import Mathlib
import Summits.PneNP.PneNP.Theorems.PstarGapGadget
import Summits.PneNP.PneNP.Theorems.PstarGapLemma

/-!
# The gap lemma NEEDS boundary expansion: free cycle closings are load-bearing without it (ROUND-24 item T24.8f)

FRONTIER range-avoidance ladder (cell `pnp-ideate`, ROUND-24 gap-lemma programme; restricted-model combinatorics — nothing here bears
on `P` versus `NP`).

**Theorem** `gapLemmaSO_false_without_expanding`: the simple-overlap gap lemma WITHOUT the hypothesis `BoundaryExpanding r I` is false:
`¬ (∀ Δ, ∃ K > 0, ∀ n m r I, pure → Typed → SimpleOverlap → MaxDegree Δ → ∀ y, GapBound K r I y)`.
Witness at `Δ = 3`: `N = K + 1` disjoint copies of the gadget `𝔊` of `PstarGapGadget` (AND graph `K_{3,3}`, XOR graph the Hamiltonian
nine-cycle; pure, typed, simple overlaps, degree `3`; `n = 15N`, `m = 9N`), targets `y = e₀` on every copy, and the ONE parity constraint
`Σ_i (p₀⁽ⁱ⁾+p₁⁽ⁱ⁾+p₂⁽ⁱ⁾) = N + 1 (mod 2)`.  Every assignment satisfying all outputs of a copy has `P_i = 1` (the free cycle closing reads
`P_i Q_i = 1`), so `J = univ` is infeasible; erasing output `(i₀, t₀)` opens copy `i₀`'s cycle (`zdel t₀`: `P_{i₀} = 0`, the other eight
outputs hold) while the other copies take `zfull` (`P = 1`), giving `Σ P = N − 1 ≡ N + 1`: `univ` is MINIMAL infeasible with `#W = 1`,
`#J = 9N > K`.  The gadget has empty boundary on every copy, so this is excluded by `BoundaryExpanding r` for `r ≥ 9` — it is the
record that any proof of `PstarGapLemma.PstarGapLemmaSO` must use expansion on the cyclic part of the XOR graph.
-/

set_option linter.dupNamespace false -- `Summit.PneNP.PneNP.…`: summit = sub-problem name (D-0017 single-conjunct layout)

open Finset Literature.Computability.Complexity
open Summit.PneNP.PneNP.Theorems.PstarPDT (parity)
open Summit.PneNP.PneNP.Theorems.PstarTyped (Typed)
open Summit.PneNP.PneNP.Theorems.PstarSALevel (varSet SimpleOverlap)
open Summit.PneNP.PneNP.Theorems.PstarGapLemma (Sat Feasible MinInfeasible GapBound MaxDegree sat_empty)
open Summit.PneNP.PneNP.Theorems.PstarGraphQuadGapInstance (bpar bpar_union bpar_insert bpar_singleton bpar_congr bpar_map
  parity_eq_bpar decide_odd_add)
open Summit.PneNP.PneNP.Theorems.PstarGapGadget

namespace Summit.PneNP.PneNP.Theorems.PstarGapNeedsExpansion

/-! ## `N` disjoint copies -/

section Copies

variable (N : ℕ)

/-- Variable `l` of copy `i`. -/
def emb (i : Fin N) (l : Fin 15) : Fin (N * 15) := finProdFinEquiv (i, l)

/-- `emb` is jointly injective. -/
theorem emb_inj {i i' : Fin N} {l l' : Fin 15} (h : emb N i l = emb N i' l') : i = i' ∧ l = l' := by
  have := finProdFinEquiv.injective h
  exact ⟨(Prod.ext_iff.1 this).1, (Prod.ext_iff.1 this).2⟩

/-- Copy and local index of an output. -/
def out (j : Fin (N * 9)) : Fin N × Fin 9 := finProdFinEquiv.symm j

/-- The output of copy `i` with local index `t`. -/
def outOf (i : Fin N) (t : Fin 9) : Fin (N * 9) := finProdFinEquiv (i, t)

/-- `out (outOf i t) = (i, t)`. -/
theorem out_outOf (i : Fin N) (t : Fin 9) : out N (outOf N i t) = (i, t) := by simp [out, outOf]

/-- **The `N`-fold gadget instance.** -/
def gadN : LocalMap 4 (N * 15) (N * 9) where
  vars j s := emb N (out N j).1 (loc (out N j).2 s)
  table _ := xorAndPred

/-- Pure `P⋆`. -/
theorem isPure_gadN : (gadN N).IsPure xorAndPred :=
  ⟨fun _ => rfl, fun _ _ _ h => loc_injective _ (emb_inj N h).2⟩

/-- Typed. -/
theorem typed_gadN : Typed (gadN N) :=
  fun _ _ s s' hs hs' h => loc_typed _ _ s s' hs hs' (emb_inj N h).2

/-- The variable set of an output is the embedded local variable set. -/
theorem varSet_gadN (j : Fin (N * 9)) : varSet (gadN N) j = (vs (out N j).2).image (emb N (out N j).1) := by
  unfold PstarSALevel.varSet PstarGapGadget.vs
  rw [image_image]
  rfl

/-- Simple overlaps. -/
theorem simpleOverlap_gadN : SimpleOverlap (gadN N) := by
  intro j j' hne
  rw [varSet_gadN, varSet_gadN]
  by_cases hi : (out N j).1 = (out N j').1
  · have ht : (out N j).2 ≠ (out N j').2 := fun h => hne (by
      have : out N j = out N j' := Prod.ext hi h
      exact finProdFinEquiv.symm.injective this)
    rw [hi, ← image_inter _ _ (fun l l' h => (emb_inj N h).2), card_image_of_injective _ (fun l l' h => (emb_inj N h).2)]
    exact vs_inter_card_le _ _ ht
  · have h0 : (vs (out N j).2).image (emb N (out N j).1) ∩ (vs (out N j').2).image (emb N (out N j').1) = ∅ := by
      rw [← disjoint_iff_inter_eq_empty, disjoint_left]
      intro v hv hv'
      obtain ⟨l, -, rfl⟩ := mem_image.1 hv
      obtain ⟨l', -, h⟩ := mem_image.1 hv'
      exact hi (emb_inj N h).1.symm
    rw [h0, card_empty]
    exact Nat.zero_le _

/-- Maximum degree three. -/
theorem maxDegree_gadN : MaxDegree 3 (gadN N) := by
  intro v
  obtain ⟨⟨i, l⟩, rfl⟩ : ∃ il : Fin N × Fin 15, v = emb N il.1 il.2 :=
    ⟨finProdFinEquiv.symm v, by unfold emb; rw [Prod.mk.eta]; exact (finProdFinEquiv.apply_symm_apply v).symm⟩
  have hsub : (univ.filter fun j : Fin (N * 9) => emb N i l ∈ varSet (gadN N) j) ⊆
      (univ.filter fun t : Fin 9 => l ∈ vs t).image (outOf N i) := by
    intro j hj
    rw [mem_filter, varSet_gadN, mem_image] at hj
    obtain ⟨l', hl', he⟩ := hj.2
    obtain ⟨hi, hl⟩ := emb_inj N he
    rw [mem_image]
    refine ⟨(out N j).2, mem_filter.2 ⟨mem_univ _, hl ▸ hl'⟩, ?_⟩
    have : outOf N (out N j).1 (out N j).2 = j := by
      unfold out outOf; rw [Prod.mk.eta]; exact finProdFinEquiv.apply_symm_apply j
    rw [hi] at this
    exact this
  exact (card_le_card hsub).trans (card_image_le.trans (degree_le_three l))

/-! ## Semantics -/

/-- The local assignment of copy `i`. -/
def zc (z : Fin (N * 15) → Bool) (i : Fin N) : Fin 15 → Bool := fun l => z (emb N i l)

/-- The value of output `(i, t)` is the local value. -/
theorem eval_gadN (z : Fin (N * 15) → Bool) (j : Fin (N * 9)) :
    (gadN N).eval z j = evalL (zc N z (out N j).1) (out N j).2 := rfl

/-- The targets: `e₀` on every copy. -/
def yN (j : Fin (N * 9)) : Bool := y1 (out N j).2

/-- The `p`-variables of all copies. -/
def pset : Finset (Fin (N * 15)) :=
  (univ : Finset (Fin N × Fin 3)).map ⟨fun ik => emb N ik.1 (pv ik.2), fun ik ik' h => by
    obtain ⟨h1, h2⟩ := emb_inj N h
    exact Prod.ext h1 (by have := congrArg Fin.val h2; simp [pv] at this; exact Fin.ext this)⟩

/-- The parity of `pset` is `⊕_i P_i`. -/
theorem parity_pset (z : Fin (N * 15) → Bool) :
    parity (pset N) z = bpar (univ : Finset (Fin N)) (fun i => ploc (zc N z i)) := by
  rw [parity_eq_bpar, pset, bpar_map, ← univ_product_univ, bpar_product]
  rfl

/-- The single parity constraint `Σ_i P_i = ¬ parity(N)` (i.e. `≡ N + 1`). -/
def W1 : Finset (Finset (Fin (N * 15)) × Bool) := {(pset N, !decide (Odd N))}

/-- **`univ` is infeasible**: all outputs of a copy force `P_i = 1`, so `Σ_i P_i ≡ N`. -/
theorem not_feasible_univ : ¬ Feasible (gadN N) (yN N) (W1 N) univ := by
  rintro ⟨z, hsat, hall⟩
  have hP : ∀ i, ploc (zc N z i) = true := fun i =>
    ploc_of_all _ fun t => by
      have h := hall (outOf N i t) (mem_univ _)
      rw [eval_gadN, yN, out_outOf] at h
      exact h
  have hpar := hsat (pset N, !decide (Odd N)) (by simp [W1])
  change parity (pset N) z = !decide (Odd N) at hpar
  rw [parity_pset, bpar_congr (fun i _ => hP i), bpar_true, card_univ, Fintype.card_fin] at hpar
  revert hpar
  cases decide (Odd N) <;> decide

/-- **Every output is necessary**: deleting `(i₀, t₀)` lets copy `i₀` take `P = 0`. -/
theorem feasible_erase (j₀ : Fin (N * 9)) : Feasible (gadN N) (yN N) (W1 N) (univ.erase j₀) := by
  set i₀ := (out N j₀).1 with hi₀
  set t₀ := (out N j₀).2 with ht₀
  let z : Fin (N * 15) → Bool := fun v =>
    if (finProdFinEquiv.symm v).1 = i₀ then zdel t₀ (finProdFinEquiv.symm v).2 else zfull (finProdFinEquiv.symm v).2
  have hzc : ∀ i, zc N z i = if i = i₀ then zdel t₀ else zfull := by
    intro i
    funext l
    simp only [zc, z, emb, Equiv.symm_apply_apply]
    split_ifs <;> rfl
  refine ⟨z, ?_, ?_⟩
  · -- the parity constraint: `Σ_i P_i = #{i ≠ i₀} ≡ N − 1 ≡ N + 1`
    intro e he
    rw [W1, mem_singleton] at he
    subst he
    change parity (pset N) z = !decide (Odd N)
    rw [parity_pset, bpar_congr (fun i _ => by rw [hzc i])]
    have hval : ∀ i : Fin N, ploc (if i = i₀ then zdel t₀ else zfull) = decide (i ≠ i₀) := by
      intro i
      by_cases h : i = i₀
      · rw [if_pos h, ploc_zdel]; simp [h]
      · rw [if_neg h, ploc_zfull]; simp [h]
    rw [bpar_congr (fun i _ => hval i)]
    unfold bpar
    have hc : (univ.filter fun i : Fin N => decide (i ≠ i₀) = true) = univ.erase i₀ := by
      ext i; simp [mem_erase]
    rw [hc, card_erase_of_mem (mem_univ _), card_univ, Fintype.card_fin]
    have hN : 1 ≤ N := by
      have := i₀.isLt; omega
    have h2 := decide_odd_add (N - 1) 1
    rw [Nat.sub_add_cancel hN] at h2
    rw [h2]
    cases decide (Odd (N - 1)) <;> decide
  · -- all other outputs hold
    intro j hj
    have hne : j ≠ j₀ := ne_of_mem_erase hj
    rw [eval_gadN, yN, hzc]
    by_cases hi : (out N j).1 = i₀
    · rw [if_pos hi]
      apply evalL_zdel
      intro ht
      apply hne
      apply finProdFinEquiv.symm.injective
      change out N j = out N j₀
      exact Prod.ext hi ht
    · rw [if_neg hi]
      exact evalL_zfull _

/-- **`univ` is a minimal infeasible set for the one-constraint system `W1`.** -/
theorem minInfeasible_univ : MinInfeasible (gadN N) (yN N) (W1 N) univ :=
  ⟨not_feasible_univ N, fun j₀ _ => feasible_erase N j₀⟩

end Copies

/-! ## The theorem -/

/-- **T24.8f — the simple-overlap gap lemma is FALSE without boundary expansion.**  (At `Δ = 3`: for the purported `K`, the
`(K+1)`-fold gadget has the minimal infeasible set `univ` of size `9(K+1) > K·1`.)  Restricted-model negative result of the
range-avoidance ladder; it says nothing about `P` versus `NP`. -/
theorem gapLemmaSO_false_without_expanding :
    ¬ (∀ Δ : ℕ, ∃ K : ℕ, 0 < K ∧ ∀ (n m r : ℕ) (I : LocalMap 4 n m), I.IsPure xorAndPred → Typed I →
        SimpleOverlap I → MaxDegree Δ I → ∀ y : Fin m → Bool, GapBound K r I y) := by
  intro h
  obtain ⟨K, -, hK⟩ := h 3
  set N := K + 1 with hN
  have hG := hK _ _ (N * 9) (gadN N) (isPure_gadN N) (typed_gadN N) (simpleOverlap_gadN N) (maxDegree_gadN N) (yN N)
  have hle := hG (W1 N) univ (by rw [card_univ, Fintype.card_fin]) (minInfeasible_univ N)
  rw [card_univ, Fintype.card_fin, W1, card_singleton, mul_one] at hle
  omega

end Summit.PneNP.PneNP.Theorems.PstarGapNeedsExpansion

#####

## Aim of the task
Set down only the lines above that fall between the line holding "ext i; simp [mem_erase]" and the line holding "theorem minInfeasible_univ : MinInfeasible", inclusive, keeping each exact.

## Answer below
      ext i; simp [mem_erase]
    rw [hc, card_erase_of_mem (mem_univ _), card_univ, Fintype.card_fin]
    have hN : 1 ≤ N := by
      have := i₀.isLt; omega
    have h2 := decide_odd_add (N - 1) 1
    rw [Nat.sub_add_cancel hN] at h2
    rw [h2]
    cases decide (Odd (N - 1)) <;> decide
  · -- all other outputs hold
    intro j hj
    have hne : j ≠ j₀ := ne_of_mem_erase hj
    rw [eval_gadN, yN, hzc]
    by_cases hi : (out N j).1 = i₀
    · rw [if_pos hi]
      apply evalL_zdel
      intro ht
      apply hne
      apply finProdFinEquiv.symm.injective
      change out N j = out N j₀
      exact Prod.ext hi ht
    · rw [if_neg hi]
      exact evalL_zfull _

/-- **`univ` is a minimal infeasible set for the one-constraint system `W1`.** -/
theorem minInfeasible_univ : MinInfeasible (gadN N) (yN N) (W1 N) univ :=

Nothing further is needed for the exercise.